Although achieving his dual certifications was not easy, Nakaji believes the path was the right one for him and often encourages others to pursue similar goals. "Physical therapy is an evolving profession, and if you stay with the status quo, you'll be left a little behind. You have to stay on top of education to provide the best care and advance your career," Nakaji says.
Certifications provide a "good bar" for competency and push those who hold them to learn many physical therapy philosophies. To pass his Sports Clinical Specialist board, Nakaji studied the approaches of numerous physical therapy authorities and has now integrated that knowledge into his practice philosophy. The result is a practice driven to deliver high-quality care rather than treat a large volume of patients.
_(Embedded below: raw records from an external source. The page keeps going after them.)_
/-- **VACUUM READING** (the intended instance, side by side with `N19VacuumMGFRoad.coreEdge_of_vacuumLedgerAtSync_mgfForm`): the ledger
of record ON THE VACUUM CORES `(K, t, τ) ↦ P K 0 τ`, `Q K 0 τ` (every `t`-slot of the data idle EXCEPT that `L.μ K t τ` may be taken
`t`-constant), the in-edges BY NAME, ONE measurable bounded observable `Wt` of the integration variable, and the DRESSED FORMAT of the cores
of record on the good classes ⇒ the DRESSED `Core` with a summable `δ`.  Road (ii)'s four extra binders (`MGFForm` ×2, `TiltedMeanMatching η`,
`Summable η`) and `0 < vol` are ABSENT; the remainder is the vacuum ledger's own `δ` (road (ii): `δ⁰ + (l₀∕vol)·η`). Lens v8 sketch, lifted. [folklore] -/
theorem coreEdge_dress_of_vacuumLedgerAtSync
    (hL : LedgerAtSync L l₀ vol T Bad (fun K _ τ => P K 0 τ) (fun K _ τ => Q K 0 τ) R EA EB κ g uA uB ω θc θ₅ θ₃)
    (h16 : NE3Shape R C₃ θ₃) (hC₃ : 0 ≤ C₃) (hgd : GaugeDominated R uA uB)
    (h18 : NE5 EA EB W κ θ₅ C₅) (hθ₅ : 0 ≤ θ₅) (hC₅ : 0 ≤ C₅)
    (h22 : NE9 EA W κ Λm ∧ T4OutputRate.FadingMemory C₉ ω Λm) (hω : 0 ≤ ω)
    (hinj : InjectedRate Cd 0 θc (fun K j => T4CouplingMatching.disc (g K) (g (K + 1)) j)) (hCd : 0 ≤ Cd)
    (hθc : 0 ≤ θc) (hbox : ∀ K i, i ≤ K → 0 < g K i ∧ g K i ≤ γ)
    (hU : LipBackground EA W κ CU) (hG : PolyLipGrowth CU g Pg q) (hPg : 0 ≤ Pg)
    (hgA : ∀ K, g K ∈ W) (hgB : ∀ K, (fun i => g (K + 1) (i + 1)) ∈ W)
    (hWm : Measurable Wt) (hWb : ∀ v, |Wt v| ≤ Bw)
    (hP : ∀ K t, |t| ≤ l₀ → ∀ τ ∈ T K \ Bad K t, P K t τ = ∫ v, (∏ X ∈ L.fac K t τ,
      Real.exp (EA (g K) (uA K v) X - EA (g K) L.oneA X)) * L.oA K t τ v * Real.exp (t * Wt v) ∂(L.μ K t τ))
    (hQ : ∀ K t, |t| ≤ l₀ → ∀ τ ∈ T K \ Bad K t, Q K t τ = ∫ v, (∏ X ∈ L.fac K t τ,
      Real.exp (EB (fun i => g (K + 1) (i + 1)) (uB K v) X - EB (fun i => g (K + 1) (i + 1)) L.oneB X)) *
        L.oB K t τ v * Real.exp (t * Wt v) ∂(L.μ K t τ)) :
    ∃ δ : ℕ → ℝ, NE7.Core l₀ vol T Bad P Q δ ∧ Summable δ :=
  coreEdge_of_ledgerAtSync_dressedOnGood hL h16 hC₃ hgd h18 hθ₅ hC₅ h22 hω hinj hCd hθc hbox hU hG hPg hgA hgB hWm hWb hP hQ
Nakaji sees about eight to 10 patients per day, spending a full hour with them. Every patient at LGOST will spend their time with a licensed PT. LGOST employs four full-time therapists, including Nakaji and his wife (also a PT), two part-time therapists, and a part-time PT assistant athletic trainer. Two administrative staff, a bookkeeper, and Nakaji's father, who is also a therapist and serves as a consultant, round out the staff. Nakaji's associates maintain similar schedules, seeing eight to nine patients per day.
The practice is able to maintain this low volume by limiting the number of insurance companies with which it contracts—no more than 20, according to Nakaji. As the number of companies a practice contracts with increases, the amount of reimbursement decreases, eventually requiring greater volume to support.
"If reimbursement continues to go down, you cannot function at the same level of care and need to water it down, perhaps bringing on aides. As an out-of-network provider, patients are responsible for a greater portion of the bill, but they get more. Therapy is not as successful unless you have a highly skilled therapist delivering the care," Nakaji says.
LGOST delivers a wide range of care but specializes in outpatient orthopedic physical therapy. Patients range in age from 3 to 70 years old, but the median is closer to early 20's. "We see a lot of high school and teenage athletes," Nakaji says.
The practice has one location, although Nakaji's wife is contracted with an affiliate practice in Campbell, Calif. Occupying about 2,800 square feet, the site resides in two first-floor suites, one of which is predominantly a gym.
Nakaji describes the practice's philosophy as a unique integration of manual therapy and exercise-based PT to create an active approach, both for him and his patients.